§ **Task input**
/-- lower decimal of `log 43` -/
def logFortyThreeLo : ℚ := 376120011559 / 100000000000
/-- upper decimal of `log 43` -/
def logFortyThreeHi : ℚ := 376120011581 / 100000000000
/-- `logFortyThreeLo ≤ log 43`. -/
theorem logFortyThreeLo_le : (logFortyThreeLo : ℝ) ≤ Real.log 43 := by
  rw [logFortyThreeLo]; push_cast; linarith [log_fortythree_gt]
/-- `log 43 ≤ logFortyThreeHi`. -/
theorem log_fortythree_le_logFortyThreeHi : Real.log 43 ≤ (logFortyThreeHi : ℝ) := by
  rw [logFortyThreeHi]; push_cast; linarith [log_fortythree_lt]
/-- `6.5574385243020006 ≤ √43 ≤ 6.5574385243020007`. -/
def sqrtFortyThreeLo : ℚ := 65574385243020006 / 10000000000000000
/-- upper decimal of `√43` -/
def sqrtFortyThreeHi : ℚ := 65574385243020007 / 10000000000000000
/-- The atom `43`: weight `log 43/√43`. -/
def atomFortyThree : ℕ × AtomQ :=
  (43, ⟨logFortyThreeLo, logFortyThreeHi, logFortyThreeLo / sqrtFortyThreeHi, logFortyThreeHi / sqrtFortyThreeLo⟩)
/-- `atomFortyThree` encloses the atom `43` for any `S ∋ 43`. -/
theorem atomFortyThree_encl {S : Finset ℕ} (h : 43 ∈ S) :
    (atomFortyThree.2.lo : ℝ) ≤ Real.log atomFortyThree.1 ∧ Real.log atomFortyThree.1 ≤ (atomFortyThree.2.hi : ℝ) ∧
      (atomFortyThree.2.wlo : ℝ) ≤ weilSemilocalCoeff S atomFortyThree.1 ∧
      weilSemilocalCoeff S atomFortyThree.1 ≤ (atomFortyThree.2.whi : ℝ) := by
  simp only [atomFortyThree]
  push_cast
  have h0 := prime_atom_encl (by norm_num : Nat.Prime 43) h (lo := logFortyThreeLo) (hi := logFortyThreeHi)
    (slo := sqrtFortyThreeLo) (shi := sqrtFortyThreeHi) (by exact_mod_cast logFortyThreeLo_le)
    (by exact_mod_cast log_fortythree_le_logFortyThreeHi) (by rw [logFortyThreeLo]; norm_num)
    (ratCast_le_sqrt (by rw [sqrtFortyThreeLo]; norm_num) (by rw [sqrtFortyThreeLo]; norm_num))
    (sqrt_le_ratCast (by rw [sqrtFortyThreeHi]; norm_num) (by rw [sqrtFortyThreeHi]; norm_num))
    (by rw [sqrtFortyThreeLo]; norm_num)
  push_cast at h0
  exact h0

/-! ### The atom `47` (`log 47` from `47 = 48·(1 − 1/48)`) -/

/-- `(3.85014760161) < log 47` (`Real.abs_log_sub_add_sum_range_le` at `x = 1/48`, 8 terms). -/
theorem log_fortyseven_gt : (3.85014760161 : ℝ) < Real.log 47 := by
  have t : |((1 : ℝ) / 48)| < 1 := by rw [abs_of_pos (by norm_num)]; norm_num
  have z := Real.abs_log_sub_add_sum_range_le t 8
  rw [abs_of_pos (by norm_num : (0 : ℝ) < 1 / 48)] at z
  norm_num [Finset.sum_range_succ] at z
  have e : Real.log (47 / 48) = Real.log 47 - (4 * Real.log 2 + Real.log 3) := by
    rw [Real.log_div (by norm_num) (by norm_num), show (48 : ℝ) = 2 ^ 4 * 3 by norm_num, Real.log_mul (by norm_num) (by norm_num), Real.log_pow]
    push_cast; ring
  rw [e] at z
  have h2 := Literature.Analysis.SpecialFunctions.Real.log_two_gt_d20
  have h3 := logThreeLo_le
  rw [logThreeLo] at h3
  push_cast at h3
  obtain ⟨z1, z2⟩ := abs_le.1 z
  linarith

/-- `log 47 < 3.85014760182` (`Real.abs_log_sub_add_sum_range_le` at `x = 1/48`, 8 terms). -/
theorem log_fortyseven_lt : Real.log 47 < 3.85014760182 := by
  have t : |((1 : ℝ) / 48)| < 1 := by rw [abs_of_pos (by norm_num)]; norm_num
  have z := Real.abs_log_sub_add_sum_range_le t 8
  rw [abs_of_pos (by norm_num : (0 : ℝ) < 1 / 48)] at z
  norm_num [Finset.sum_range_succ] at z
  have e : Real.log (47 / 48) = Real.log 47 - (4 * Real.log 2 + Real.log 3) := by
    rw [Real.log_div (by norm_num) (by norm_num), show (48 : ℝ) = 2 ^ 4 * 3 by norm_num, Real.log_mul (by norm_num) (by norm_num), Real.log_pow]
    push_cast; ring
  rw [e] at z
  have h2 := Literature.Analysis.SpecialFunctions.Real.log_two_lt_d20
  have h3 := log_three_le_logThreeHi
  rw [logThreeHi] at h3
  push_cast at h3
  obtain ⟨z1, z2⟩ := abs_le.1 z
  linarith

/-- lower decimal of `log 47` -/
def logFortySevenLo : ℚ := 385014760161 / 100000000000
/-- upper decimal of `log 47` -/
def logFortySevenHi : ℚ := 385014760182 / 100000000000
/-- `logFortySevenLo ≤ log 47`. -/
theorem logFortySevenLo_le : (logFortySevenLo : ℝ) ≤ Real.log 47 := by
  rw [logFortySevenLo]; push_cast; linarith [log_fortyseven_gt]
/-- `log 47 ≤ logFortySevenHi`. -/
theorem log_fortyseven_le_logFortySevenHi : Real.log 47 ≤ (logFortySevenHi : ℝ) := by
  rw [logFortySevenHi]; push_cast; linarith [log_fortyseven_lt]
/-- `6.8556546004010441 ≤ √47 ≤ 6.8556546004010442`. -/
def sqrtFortySevenLo : ℚ := 68556546004010441 / 10000000000000000
/-- upper decimal of `√47` -/
def sqrtFortySevenHi : ℚ := 68556546004010442 / 10000000000000000
/-- The atom `47`: weight `log 47/√47`. -/
def atomFortySeven : ℕ × AtomQ :=
  (47, ⟨logFortySevenLo, logFortySevenHi, logFortySevenLo / sqrtFortySevenHi, logFortySevenHi / sqrtFortySevenLo⟩)
/-- `atomFortySeven` encloses the atom `47` for any `S ∋ 47`. -/
theorem atomFortySeven_encl {S : Finset ℕ} (h : 47 ∈ S) :
    (atomFortySeven.2.lo : ℝ) ≤ Real.log atomFortySeven.1 ∧ Real.log atomFortySeven.1 ≤ (atomFortySeven.2.hi : ℝ) ∧
      (atomFortySeven.2.wlo : ℝ) ≤ weilSemilocalCoeff S atomFortySeven.1 ∧
      weilSemilocalCoeff S atomFortySeven.1 ≤ (atomFortySeven.2.whi : ℝ) := by
  simp only [atomFortySeven]
  push_cast
  have h0 := prime_atom_encl (by norm_num : Nat.Prime 47) h (lo := logFortySevenLo) (hi := logFortySevenHi)
    (slo := sqrtFortySevenLo) (shi := sqrtFortySevenHi) (by exact_mod_cast logFortySevenLo_le)
    (by exact_mod_cast log_fortyseven_le_logFortySevenHi) (by rw [logFortySevenLo]; norm_num)
    (ratCast_le_sqrt (by rw [sqrtFortySevenLo]; norm_num) (by rw [sqrtFortySevenLo]; norm_num))
    (sqrt_le_ratCast (by rw [sqrtFortySevenHi]; norm_num) (by rw [sqrtFortySevenHi]; norm_num))
    (by rw [sqrtFortySevenLo]; norm_num)
  push_cast at h0
  exact h0

end Summit.RiemannHypothesis.RiemannHypothesis.Theorems.SemilocalPolyWitness

end
import Summits.HubbardSuperconductivity.HubbardSuperconductivity.Theorems.AnisotropyChordTransferFibre3FinXDEvalW

/-!
# Route `AnisotropyChord` / H0 rotor rung: FIN per-`L` row-D (KT-2a″) cell facts, `L = 23`, cells 53–53

Kernel facts `xdCellAny0 23 (49/50) la lb aD = true` (in-kernel point tables, zero data; `decide +kernel`) for the combined-cell
grid of `L = 23` (g5 design, 1–2.5 % cells); assembled in `…FinXDTwentyThree`.  Prover seat `hubbard-h0-rotor-p3` g7; helper for piece A =
stmt-HubbardSuperconductivity-23918 of rung 19089 (`--supports`, helper class).  WHAT THIS IS NOT: nothing here proves superconductivity in the
Hubbard model (rotor TARGET as worded stays FALSE, g15 verdict); kernel facts for ONE hypothesis of ONE conditional reduction.
-/

set_option linter.dupNamespace false
set_option autoImplicit false

namespace Summit.HubbardSuperconductivity.HubbardSuperconductivity.Theorems.AnisotropyChord.Transfer.Fibre3

namespace FinXD

/-- cell 53 of `L = 23` (`cert`). [folklore] -/
theorem xd23_53 : xdCellAny0 23 (49/50 : ℚ) 375213371492216 384593705779522 (9/100 : ℚ) = true := by (rw [← xdCellAnyW0_eq]; decide +kernel)

end FinXD

end Summit.HubbardSuperconductivity.HubbardSuperconductivity.Theorems.AnisotropyChord.Transfer.Fibre3
import Mathlib

/-!
# SoloBlind: the polynomial identities behind THEOREM Φ(i)

THEOREM Φ (side line O1b, `paper/theoremPhi.md` §2–§3) computes the all-plus Eisenstein part of
the component group of the Shimura-curve Jacobian `J^{Mw}` at `w` from the `2 × 2` operator
matrix `Δ = ((w+1, T_w), (T_w, w+1))` (degeneracy maps composed with their adjoints), the
intertwiners `u = ((0, w), (-1, T_w))`, `u' = ((T_w, w), (-1, 0))` describing `U_w` on the old
part, and the Hensel roots `ρ₁ + ρ_w = T_w`, `ρ₁ ρ_w = w` of `Z² − T_w Z + w` in the completed
Hecke algebra.  The proof of part (i) consists of the following identities in a commutative ring,
recorded here so that the computational core of the prose proof is kernel-checked:

* `u Δ = Δ u'` (so `Δ` maps `u'`-eigenmodules to `u`-eigenmodules);
* on the `u'`-eigenline `(−ρ y, y)`, `Δ` is multiplication by `d_ρ = (w+1) − T ρ` followed by the
  parametrisation `z ↦ ((T−ρ) z, z)` of the `u`-eigenline, and `d_ρ = 1 − ρ²`;
* `(1 − ρ₁)(1 − ρ_w) = −η_w` with `η_w = T_w − w − 1`, and `1 − ρ² = (1 − ρ)(1 + ρ)` is a unit when
  both factors are;
* the two eigenlines span: `det ((ρ_w, ρ₁), (1, 1)) = ρ_w − ρ₁`.
-/

namespace Summit.Langlands.Langlands.Theorems

open Matrix

variable {R : Type*} [CommRing R]

/-- The degeneracy intertwining relation `u Δ = Δ u'`. -/
theorem soloBlind_phi_intertwine (T w : R) :
    !![0, w; -1, T] * !![w + 1, T; T, w + 1] = !![w + 1, T; T, w + 1] * !![T, w; -1, 0] := by
  ext i j
  fin_cases i <;> fin_cases j <;> simp [Matrix.mul_apply, Fin.sum_univ_two] <;> ring

/-- `u`-eigenvectors: if `ρ² = Tρ − w` then `((T − ρ) y, y)` is a `u`-eigenvector for `ρ`. -/
theorem soloBlind_phi_u_eigen (T w ρ y : R) (h : ρ ^ 2 = T * ρ - w) :
    !![0, w; -1, T] *ᵥ ![(T - ρ) * y, y] = ρ • ![(T - ρ) * y, y] := by
  ext i
  fin_cases i
  · simp [Matrix.mulVec, dotProduct, Fin.sum_univ_two]
    linear_combination y * h
  · simp [Matrix.mulVec, dotProduct, Fin.sum_univ_two]
    ring

/-- `u'`-eigenvectors: if `ρ² = Tρ − w` then `(−ρ y, y)` is a `u'`-eigenvector for `ρ`. -/
theorem soloBlind_phi_u'_eigen (T w ρ y : R) (h : ρ ^ 2 = T * ρ - w) :
    !![T, w; -1, 0] *ᵥ ![-ρ * y, y] = ρ • ![-ρ * y, y] := by
  ext i
  fin_cases i
  · simp [Matrix.mulVec, dotProduct, Fin.sum_univ_two]
    linear_combination y * h
  · simp [Matrix.mulVec, dotProduct, Fin.sum_univ_two]

/-- `Δ` on the `u'`-eigenline: `Δ (−ρ y, y) = ((T − ρ) z, z)` with `z = ((w+1) − Tρ) y`. -/
theorem soloBlind_phi_Delta_eigen (T w ρ y : R) (h : ρ ^ 2 = T * ρ - w) :
    !![w + 1, T; T, w + 1] *ᵥ ![-ρ * y, y]
      = ![(T - ρ) * (((w + 1) - T * ρ) * y), ((w + 1) - T * ρ) * y] := by
  ext i
  fin_cases i
  · simp [Matrix.mulVec, dotProduct, Fin.sum_univ_two]
    linear_combination (-(T * y)) * h
  · simp [Matrix.mulVec, dotProduct, Fin.sum_univ_two]
    ring

/-- The multiplier on the eigenline: `d_ρ = (w+1) − Tρ = 1 − ρ²`. -/
theorem soloBlind_phi_d_eq (T w ρ : R) (h : ρ ^ 2 = T * ρ - w) :
    (w + 1) - T * ρ = 1 - ρ ^ 2 := by
  linear_combination h

/-- Vieta: `(1 − ρ₁)(1 − ρ_w) = −η_w`, `η_w = T − w − 1`. -/
theorem soloBlind_phi_eta_factor (T w ρ₁ ρ₂ : R) (hs : ρ₁ + ρ₂ = T) (hp : ρ₁ * ρ₂ = w) :
    (1 - ρ₁) * (1 - ρ₂) = -(T - w - 1) := by
  linear_combination (-1 : R) * hs + hp

/-- `1 − ρ²` is a unit as soon as `1 − ρ` and `1 + ρ` are (the case `w ≢ ±1 (mod ℓ)` for `ρ_w ≡ w`). -/
theorem soloBlind_phi_d_unit (ρ : R) (h1 : IsUnit (1 - ρ)) (h2 : IsUnit (1 + ρ)) :
    IsUnit (1 - ρ ^ 2) := by
  have : (1 : R) - ρ ^ 2 = (1 - ρ) * (1 + ρ) := by ring
  rw [this]
  exact h1.mul h2

/-- The two eigenlines span `X²` when `ρ_w − ρ₁` is a unit: the change-of-basis determinant. -/
theorem soloBlind_phi_basis_det (ρ₁ ρ₂ : R) : !![ρ₂, ρ₁; 1, 1].det = ρ₂ - ρ₁ := by
  simp [Matrix.det_fin_two_of]

/-- Numerical instance from the data (`M = 66`, `ℓ = 5`, `w = 7`, `T_w ≡ 8`, roots `1, 7 ≡ 2`
modulo `5`): in `ZMod 5`, `ρ = 2` satisfies `ρ² = 8ρ − 7` and `d_ρ = 8 − 8·2 = 1 − 4`. -/
example : ((7 : ZMod 5) + 1) - 8 * 2 = 1 - 2 ^ 2 :=
  soloBlind_phi_d_eq (8 : ZMod 5) 7 2 (by decide)

end Summit.Langlands.Langlands.Theorems
import Summits.PneNP.PneNP.Theorems.SymmetryBudgetNoHiddenOrderPerPathCanon

/-!
# The canonical copy is REALISED (`NoHiddenOrder`, PER-PATH.md §12.2, brick B2 — realisation)

Route `PneNP/SymmetryBudget`, `NoHiddenOrder` (stmt-PneNP-14781). For the components-only Corneil–Goldberg canonical copy
`canon G A col : Enc` of `SymmetryBudgetNoHiddenOrderPerPathCanon.lean` (B. Laubner, PhD thesis HU Berlin 2011, §3.4 with
component sections only) we prove that it IS a copy of the coloured block: whenever `col` is equitable inside `A` (the standing
invariant of the process — root `refineIn`, AND-children by `equitableIn_of_swClosed`, OR-children by `equitableIn_refineIn`),

  `canon G A col = encOf G col l` for some enumeration `l` of `A` (`exists_canon_eq_encOf`),

where `encOf G col l` lists the rows `(col u, [u ~ w | w ← l])` along `l`. The three cases of the recursion: a leaf is its own
copy; at an AND-node the sorted copies of the switching components glue to the copy of their concatenation because the cross data
between two components is uniform (`assembleAND_map_encOf`: no switching edge leaves a component, so `u ~ w ↔ SwComp u w`, a
function of the two colours); at an OR-node the lex-least candidate is one of the candidates, each a recoloured copy for a finer
colouring (`recolour_encOf`, `colMap` inverts the refinement on `A`). The degenerate branch is unreachable under equitability
(a singleton cell is switching-isolated, `not_swAdj_of_cell_singleton`).

Main definitions: `encOf`. Main results: `assembleAND_map_encOf`, `exists_canon_eq_encOf`, and the decoding direction
`exists_matching_enum_of_canon_eq` (equal canonical copies ⇒ the coloured blocks are isomorphic). Relabelling invariance (the
converse) is the next brick.
-/

-- `Summit.PneNP.PneNP.…` duplicates `PneNP` BY DESIGN (single-problem summit, D-0017 layout).
set_option linter.dupNamespace false
import Summits.PneNP.PneNP.Theorems.ChebyshevTracialDesignJuntaRemainderPricing
import Summits.PneNP.PneNP.Theorems.ChebyshevTracialDesignCutJuntaMasks
import Literature.Combinatorics.Optimization.TracialDesignsLowDegreeProofs
import HarnessLib

/-!
# Cell pnp-psdrank, route `ChebyshevTracialDesign`: THE TILTED JUNTA PROFILE — for a nonnegative `J`-junta mask `f` and ANY direction `v`, the level
# profile of `f·C_v²` at a matching is ONE polynomial of degree `≤ |J|+2` that has NONNEGATIVE VIRTUAL VALUE (sum of squares, Grigoriev) AND is SMOOTH
# (`|P^{(m)}| ≤ ‖v‖₁²Λ_f·4^{|J|+2}·C(|J|+2,m)m!N^{|J|+2−m}/[N]_{|J|+2}` on `[0,N]`, pattern by pattern) (crux `TracialDecayExp20`, stmt-PneNP-19878)

Brick 113a (prover g20; MEMO-23 §2(d)/§5 prover (2), settled). The (CG_1') form `Q^f_M(v) = Σ_U W(U,M)·f(U)·C_v(U)²`, `C_v(U) = Σ_p v_p x_px_{π_Mp}`, is the
design applied at `M` to the cut statistic `g = f·C_v²`. Two descriptions of the level profile of `g` at `M`:
(A) SMOOTH: `g = Σ_{p,q} v_pv_q·(f·x_px_{πp}x_qx_{πq})`, each term a NONNEGATIVE junta on a window of `≤ |J|+2` edges, so by brick 110b
    (`junta_sum_law_smooth`) its level sums are `T(N;c,i)·P_{pq}(c)` with `|P_{pq}^{(m)}| ≤ Λ_f·4^{|J|+2}·C(|J|+2,m)m!N^{|J|+2−m}/[N]_{|J|+2}` on `[0,N]`;
    `P̃ = Σ v_pv_qP_{pq}` inherits the bound times `(Σ_p|v_p|)²` — the SIGNS of `v_pv_q` are irrelevant for a termwise absolute bound.
(B) POSITIVE AT THE VIRTUAL LEVEL: `f = Σ_l g_l²` with `deg g_l ≤ |J|` (brick 109 `exists_sos_of_nonneg_junta`), `C_v` has Johnson degree `2`
    (brick 103), so `g = Σ_l (g_lC_v)²` is a sum of squares of degree `≤ |J|+2` and the sharp half-degree law (Literature `lowdeg_sum_law_sharp`,
    Grigoriev's knapsack positivity, range `2(|J|+2)+1 ≤ t`) gives level sums `T(N;c,i)·P♯(c)` with `deg P♯ ≤ |J|+2` and `P♯(0) ≥ 0`.
(C) `P̃ = P♯` (`levelLaw_unique`: both have degree `≤ |J|+2 < (t+1)/2` and agree at the `(t+1)/2` odd levels, where `T(N;c,i) > 0`).
THEOREMS: **`levelLaw_unique`**, **`tiltedJunta_levelLaw`** (`∃ P`, `deg P ≤ |J|+2`, `P(0) ≥ 0`, the level-sum identity for `[U odd]·f(U)C_v(U)²` in the
crossing/internal-count form of the junta files, and the derivative bounds on `[0, N]`). Consequence (brick 113b `…JuntaContainmentAllDirections`):
`Q^f_M(v) ≤ |PM|⁻¹·B_v·C(T,D+1)·‖v‖₁²Λ_f·4^{|J|+2}C(|J|+2,D+1)(D+1)!N^{|J|+1−D}/[N]_{|J|+2}` for EVERY direction `v`, and
`Σ_M sup_{v_M ∈ [−1,1]^n}(Q^f_M(v_M))₊ ≤ B_v·C(T,D+1)·n²Λ_f·8^{|J|+2}C(|J|+2,D+1)(D+1)!/N^{D+1}`: FULL (CG_1') for nonnegative junta masks of size `O(D)`.
[cite: Grigoriev2001, Lemma 1.4 (PDF p. 8)] [cite: Rothvoss2017, §2 (PDF p. 6)] [cite: SakaueEtAl2017, main theorem (as quoted in KurpiszLeppanenMastrolilli2016 §1 p. 3)]
[cite: Agarwal2000DifferenceEquations, Remark 1.8.1 (1.8.8)]
Stature: support/instrument (kernel lane, no defs, axioms standard). WHAT THIS IS NOT: nothing on NON-junta masks (the open part of (CG_1')), no proof
or refutation of `TracialDecayExp20`, nothing on psd rank of P_PM(K_n), no P-vs-NP content. Supports stmt-PneNP-19878.
-/

set_option linter.dupNamespace false -- `Summit.PneNP.PneNP.…`: summit = sub-problem (D-0017)

noncomputable section

namespace Summit.PneNP.PneNP.Theorems.ChebyshevTracialDesignJuntaTiltedProfile

open Finset Matrix Polynomial Literature.Barriers.PneNP Literature.Combinatorics.Optimization
open Literature.Computability.Complexity (Grigoriev2001_knapsackFormNonneg_holds)
open Literature.Combinatorics.Optimization.ChebyshevTracialDesignJunta (lowdeg_sum_law_sharp)
open Summit.PneNP.PneNP.Theorems.ChebyshevTracialDesignJunta (card_eq_cr_add_two_mul_in card_filter_cr_in_eq two_mul_card_pmatch
  card_window_edges_le subset_verts_window)
open Summit.PneNP.PneNP.Theorems.ChebyshevTracialDesignJuntaRemainderPricing (junta_sum_law_smooth card_window_le)
open Summit.PneNP.PneNP.Theorems.ChebyshevTracialDesignCutJuntaMasks (exists_sos_of_nonneg_junta)
open Summit.PneNP.PneNP.Theorems.ChebyshevTracialDesignPairContainmentCells (containment_mem_lowSpan)
open Summit.PneNP.PneNP.Theorems.ChebyshevTracialDesignLowDegreeMasks (mul_mem_lowSpan)

variable {n : ℕ}

/-! ### §1 Level laws are unique below degree `(t+1)/2` -/

/-- **A level law determines its polynomial.** If two real polynomials of degree `≤ k` reproduce the same level sums
`S(c,i) = T(N; c, i)·P(c)` along `c + 2i = t` (`T(N;c,i) = C(N,c+i)C(c+i,i)2^c`), with `t` odd, `t ≤ N` and `2k + 1 ≤ t`, they are equal (they agree at
the `(t+1)/2 > k` odd levels, where `T(N;c,i) > 0`). [folklore] -/
theorem levelLaw_unique {N t k : ℕ} (ht : Odd t) (htN : t ≤ N) (hk : 2 * k + 1 ≤ t) (S : ℕ → ℕ → ℝ) {P Q : Polynomial ℝ}
    (hPdeg : P.natDegree ≤ k) (hQdeg : Q.natDegree ≤ k)
    (hP : ∀ c i : ℕ, c + 2 * i = t → S c i = ((N.choose (c + i) * (c + i).choose i * 2 ^ c : ℕ) : ℝ) * P.eval (c : ℝ))
    (hQ : ∀ c i : ℕ, c + 2 * i = t → S c i = ((N.choose (c + i) * (c + i).choose i * 2 ^ c : ℕ) : ℝ) * Q.eval (c : ℝ)) :
    P = Q := by
  obtain ⟨c', hc'⟩ := ht
  refine eq_of_natDegree_lt_card_of_eval_eq P Q (ι := Fin (c' + 1)) (f := fun j => (((2 * (j : ℕ) + 1 : ℕ)) : ℝ)) ?_ ?_ ?_
  · intro a b hab
    have h0 : (((2 * (a : ℕ) + 1 : ℕ)) : ℝ) = (((2 * (b : ℕ) + 1 : ℕ)) : ℝ) := hab
    have h : (2 * (a : ℕ) + 1 : ℕ) = 2 * (b : ℕ) + 1 := by exact_mod_cast h0
    exact Fin.ext (by omega)
  · intro j
    have hj : (j : ℕ) ≤ c' := Nat.lt_succ_iff.1 j.2
    have hci : (2 * (j : ℕ) + 1) + 2 * (c' - j) = t := by omega
    have h1 := hP _ _ hci
    have h2 := hQ _ _ hci
    rw [h1] at h2
    have hT : (((N.choose (2 * (j : ℕ) + 1 + (c' - j)) * (2 * (j : ℕ) + 1 + (c' - j)).choose (c' - j) *
        2 ^ (2 * (j : ℕ) + 1) : ℕ)) : ℝ) ≠ 0 := by
      have ha : 0 < N.choose (2 * (j : ℕ) + 1 + (c' - j)) := Nat.choose_pos (by omega)
      have hb : 0 < (2 * (j : ℕ) + 1 + (c' - j)).choose (c' - j) := Nat.choose_pos (by omega)
      positivity
    exact mul_left_cancel₀ hT h2
  · simp only [Fintype.card_fin]
    exact max_lt (by omega) (by omega)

§ **Required action**
Scan the data above for the word "their", then copy every line that holds it.

§ **Written solution**
matrix `Δ = ((w+1, T_w), (T_w, w+1))` (degeneracy maps composed with their adjoints), the
copy; at an AND-node the sorted copies of the switching components glue to the copy of their concatenation because the cross data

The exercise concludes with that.